Just a thought; I wonder who were vilified more during internment in Stanley - black marketeers like Blumenthal, or those who were engaged in the practice of usury? As Phillip correctly notes, Wright-Nooth is quite disparaging in his comments on Blumenthal, and he is also quite scathing in his comments on Bradbury - an internee who was apparently heavily involved in usury and who became very wealthy as a result. Bradbury had been a butcher pre-war and cut up the tiger which was shot in the vicinity of Stanley police station by the Indian policeman.

I understand that the HK Government (after the war) stated that internees who had been "victims" of usury did not have to honour the IOU's which they had pledged - but many chose to do so as it seemed the proper thing to do.

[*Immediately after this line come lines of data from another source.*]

/-- the block unitary of the big frame read off a family of compact letters `k_v h ∈ K_{V,v} × K_{W,v}`:
`placeBlock (v ↦ (dualPairι (k_v h))^{pairFrame_v})`, a monoid hom in `h`. -/
abbrev cmLetterBlock
    (k : ∀ v : {v : InfinitePlace ↥(maximalRealSubfield L) // v.IsReal},
      H →* DPK (PosIdx (cmXV L dV hdV ι₁ v)) (NegIdx (cmXV L dV hdV ι₁ v)) (PosIdx (cmXW L dV dW hdW ι₁ v))
        (NegIdx (cmXW L dV dW hdW ι₁ v))) :
    H →* Matrix.unitaryGroup (Fin n × {v : InfinitePlace ↥(maximalRealSubfield L) // v.IsReal}) ℂ :=
  placeBlockHom.comp (MonoidHom.pi fun v =>
    (reindexUnitary (pairFrame (PosIdx (cmXV L dV hdV ι₁ v)) (NegIdx (cmXV L dV hdV ι₁ v)) (PosIdx (cmXW L dV dW hdW ι₁ v))
      (NegIdx (cmXW L dV dW hdW ι₁ v)) e (cmEpsV L dV hdV ι₁ v) (cmEpsW L dV dW hdW ι₁ v))).comp
      (dualPairι.comp (k v)))

omit [TopologicalSpace H] in
/-- unfolding the letter block (definitional): `cmLetterBlock k h = placeBlock (v ↦ (dualPairι (k_v h))^{pairFrame_v})`. -/
theorem cmLetterBlock_apply
    (k : ∀ v : {v : InfinitePlace ↥(maximalRealSubfield L) // v.IsReal},
      H →* DPK (PosIdx (cmXV L dV hdV ι₁ v)) (NegIdx (cmXV L dV hdV ι₁ v)) (PosIdx (cmXW L dV dW hdW ι₁ v))
        (NegIdx (cmXW L dV dW hdW ι₁ v))) (h : H) :
    cmLetterBlock L e dV hdV dW hdW ι₁ k h =
      placeBlock fun v => reindexUnitary (pairFrame (PosIdx (cmXV L dV hdV ι₁ v)) (NegIdx (cmXV L dV hdV ι₁ v))
        (PosIdx (cmXW L dV dW hdW ι₁ v)) (NegIdx (cmXW L dV dW hdW ι₁ v)) e (cmEpsV L dV hdV ι₁ v) (cmEpsW L dV dW hdW ι₁ v))
        (dualPairι (k v h)) := rfl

There was a Michael Blumenthal in my brother's class at KGV in the 1940s and early 1950s. He later migrated to Australia and became an art dealer of sorts. I think he lived in Queensland. Does anyone know if he was connected to the Blumenthals mentioned in these posts?


Yes, Michael was Leon and Zus' son. I'm afraid Leon was rather unpopular amongst many of the other prison officers after the war, for his temper, his wealth from his black market dealings during the war, and for a suggestion of corruption in the prison. Please note, I am not substantiating this: I have it from two first hand accounts by other contemporary officers, but they could be wrong. He was clearly a very intelligent man, whatever his faults, and I remember him (from my childhood) as being great fun. Zus was lovely: a gentle, kind and elegant lady.